**Problem to solve:**
Repeat all of the data exactly. Leave nothing out.

**Data shown:**
════════════════════

import Summits.BirchSwinnertonDyer.BirchSwinnertonDyer.Theorems.Rank2ObservatoryCubicFieldR25981
import Summits.BirchSwinnertonDyer.BirchSwinnertonDyer.Theorems.Rank2Observatory2DescLinGens
import HarnessLib

/-!
# BirchSwinnertonDyer — rank ≥ 2 observatory: prime elements of the cubic field of `-8 + 37 * X - 13 * X ^ 2 + X ^ 3` (generator addendum `R25981 C1a`)

HONEST FRAMING: per-curve certified theorems and census instruments; no claim on BSD in rank ≥ 2.

Per-FIELD addendum of the KERNEL-2DESC instrument (design `b2b-bsdr2-cert-3/KERNEL-2DESC.md` §9d) for the cubic
field `K = ℚ(α)`, `α` a root of `-8 + 37 * X - 13 * X ^ 2 + X ^ 3` (`Δ = 25981`, `𝓞_K` a PID; file `Rank2ObservatoryCubicFieldR25981`):
for 2 elements `e = c₀ + c₁α + c₂α² = lin aeval_α c₀ c₁ c₂` it certifies the norm (`MonicCubic.normForm`,
`norm_lin_eq`) and primality (norm `±p`, or norm `±p^f` with the residue certificate of `lin_prime_of_pow`);
(totally real field: the signs at the three real places are certified inline per curve). These elements generate the primes
dividing `F′(θ)` for the census curves with this `2`-division field, `N < 5·10⁵` (data: kit job `j130472` + second
implementation `percurve/identities3r.py`); the per-curve files `Rank2Observatory<label>TwoDescRankTwo.lean`
reference them by name (`e_<c₀>_<c₁>_<c₂>_norm|prime`, `m` = minus). Generated by
`percurve/gen_addendum4.py`. Sorry-free; axioms `propext`, `Classical.choice`, `Quot.sound`.
[cite: Marcus2018, Ch. 3, Thm. 22] [cite: Cassels1991LecturesEllipticCurves, §15]
-/

-- single-conjunct summit: `Summit.BirchSwinnertonDyer.BirchSwinnertonDyer.…` repeats the name by design
set_option linter.dupNamespace false

noncomputable section

open scoped NumberField

open Literature.NumberTheory.NumberFields Polynomial NumberField

namespace Summit.BirchSwinnertonDyer.BirchSwinnertonDyer.Rank2Observatory.TwoDescCubic.FieldR25981

/-- `N(35 - 13 * α + α ^ 2) = -4` (a prime above `2`, residue degree `2`; first met at `207848e1`). [folklore] -/
theorem e_35_m13_1_norm : Algebra.norm ℚ ((lin aeval_α 35 (-13) 1 : 𝓞 (CubicField (-13) 37 (-8))) : (CubicField (-13) 37 (-8))) = ((-4 : ℤ) : ℚ) :=
  norm_lin_eq irreducible aeval_α finrank_eq 35 (-13) 1 (by norm_num [MonicCubic.normForm])

/-- `35 - 13 * α + α ^ 2` is prime (norm `±2^2`; it does not vanish at any root of `-8 + 37 * X - 13 * X ^ 2 + X ^ 3 mod 2`).
[cite: Marcus2018, Ch. 3, Thm. 22] -/
theorem e_35_m13_1_prime : Prime (lin aeval_α 35 (-13) 1 : 𝓞 (CubicField (-13) 37 (-8))) :=
  lin_prime_of_pow irreducible aeval_α finrank_eq 35 (-13) 1 (n := -4)
    (by norm_num [MonicCubic.normForm]) (p := 2) (k := 2) (by norm_num) (Or.inl rfl) (by norm_num)
    (by decide +kernel)

/-- `N(37 - 26 * α + 3 * α ^ 2) = -25981` (a prime above `25981`, residue degree `1`; first met at `207848e1`). [folklore] -/
theorem e_37_m26_3_norm : Algebra.norm ℚ ((lin aeval_α 37 (-26) 3 : 𝓞 (CubicField (-13) 37 (-8))) : (CubicField (-13) 37 (-8))) = ((-25981 : ℤ) : ℚ) :=
  norm_lin_eq irreducible aeval_α finrank_eq 37 (-26) 3 (by norm_num [MonicCubic.normForm])

/-- `37 - 26 * α + 3 * α ^ 2` is prime (norm `±25981`). [cite: Marcus2018, Ch. 3, Thm. 22] -/
theorem e_37_m26_3_prime : Prime (lin aeval_α 37 (-26) 3 : 𝓞 (CubicField (-13) 37 (-8))) :=
  lin_prime_of_prime irreducible aeval_α finrank_eq 37 (-26) 3 (n := -25981)
    (by norm_num [MonicCubic.normForm]) (by norm_num)

end Summit.BirchSwinnertonDyer.BirchSwinnertonDyer.Rank2Observatory.TwoDescCubic.FieldR25981

end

════════════════════

**Response area:**
import Summits.BirchSwinnertonDyer.BirchSwinnertonDyer.Theorems.Rank2ObservatoryCubicFieldR25981
import Summits.BirchSwinnertonDyer.BirchSwinnertonDyer.Theorems.Rank2Observatory2DescLinGens
import HarnessLib

/-!
# BirchSwinnertonDyer — rank ≥ 2 observatory: prime elements of the cubic field of `-8 + 37 * X - 13 * X ^ 2 + X ^ 3` (generator addendum `R25981 C1a`)

HONEST FRAMING: per-curve certified theorems and census instruments; no claim on BSD in rank ≥ 2.

Per-FIELD addendum of the KERNEL-2DESC instrument (design `b2b-bsdr2-cert-3/KERNEL-2DESC.md` §9d) for the cubic
field `K = ℚ(α)`, `α` a root of `-8 + 37 * X - 13 * X ^ 2 + X ^ 3` (`Δ = 25981`, `𝓞_K` a PID; file `Rank2ObservatoryCubicFieldR25981`):
for 2 elements `e = c₀ + c₁α + c₂α² = lin aeval_α c₀ c₁ c₂` it certifies the norm (`MonicCubic.normForm`,
`norm_lin_eq`) and primality (norm `±p`, or norm `±p^f` with the residue certificate of `lin_prime_of_pow`);
(totally real field: the signs at the three real places are certified inline per curve). These elements generate the primes
dividing `F′(θ)` for the census curves with this `2`-division field, `N < 5·10⁵` (data: kit job `j130472` + second
implementation `percurve/identities3r.py`); the per-curve files `Rank2Observatory<label>TwoDescRankTwo.lean`
reference them by name (`e_<c₀>_<c₁>_<c₂>_norm|prime`, `m` = minus). Generated by
`percurve/gen_addendum4.py`. Sorry-free; axioms `propext`, `Classical.choice`, `Quot.sound`.
[cite: Marcus2018, Ch. 3, Thm. 22] [cite: Cassels1991LecturesEllipticCurves, §15]
-/

-- single-conjunct summit: `Summit.BirchSwinnertonDyer.BirchSwinnertonDyer.…` repeats the name by design
set_option linter.dupNamespace false

noncomputable section

open scoped NumberField

open Literature.NumberTheory.NumberFields Polynomial NumberField

namespace Summit.BirchSwinnertonDyer.BirchSwinnertonDyer.Rank2Observatory.TwoDescCubic.FieldR25981

/-- `N(35 - 13 * α + α ^ 2) = -4` (a prime above `2`, residue degree `2`; first met at `207848e1`). [folklore] -/
theorem e_35_m13_1_norm : Algebra.norm ℚ ((lin aeval_α 35 (-13) 1 : 𝓞 (CubicField (-13) 37 (-8))) : (CubicField (-13) 37 (-8))) = ((-4 : ℤ) : ℚ) :=
  norm_lin_eq irreducible aeval_α finrank_eq 35 (-13) 1 (by norm_num [MonicCubic.normForm])

/-- `35 - 13 * α + α ^ 2` is prime (norm `±2^2`; it does not vanish at any root of `-8 + 37 * X - 13 * X ^ 2 + X ^ 3 mod 2`).
[cite: Marcus2018, Ch. 3, Thm. 22] -/
theorem e_35_m13_1_prime : Prime (lin aeval_α 35 (-13) 1 : 𝓞 (CubicField (-13) 37 (-8))) :=
  lin_prime_of_pow irreducible aeval_α finrank_eq 35 (-13) 1 (n := -4)
    (by norm_num [MonicCubic.normForm]) (p := 2) (k := 2) (by norm_num) (Or.inl rfl) (by norm_num)
    (by decide +kernel)

/-- `N(37 - 26 * α + 3 * α ^ 2) = -25981` (a prime above `25981`, residue degree `1`; first met at `207848e1`). [folklore] -/
theorem e_37_m26_3_norm : Algebra.norm ℚ ((lin aeval_α 37 (-26) 3 : 𝓞 (CubicField (-13) 37 (-8))) : (CubicField (-13) 37 (-8))) = ((-25981 : ℤ) : ℚ) :=
  norm_lin_eq irreducible aeval_α finrank_eq 37 (-26) 3 (by norm_num [MonicCubic.normForm])

/-- `37 - 26 * α + 3 * α ^ 2` is prime (norm `±25981`). [cite: Marcus2018, Ch. 3, Thm. 22] -/
theorem e_37_m26_3_prime : Prime (lin aeval_α 37 (-26) 3 : 𝓞 (CubicField (-13) 37 (-8))) :=
  lin_prime_of_prime irreducible aeval_α finrank_eq 37 (-26) 3 (n := -25981)
    (by norm_num [MonicCubic.normForm]) (by norm_num)

end Summit.BirchSwinnertonDyer.BirchSwinnertonDyer.Rank2Observatory.TwoDescCubic.FieldR25981

end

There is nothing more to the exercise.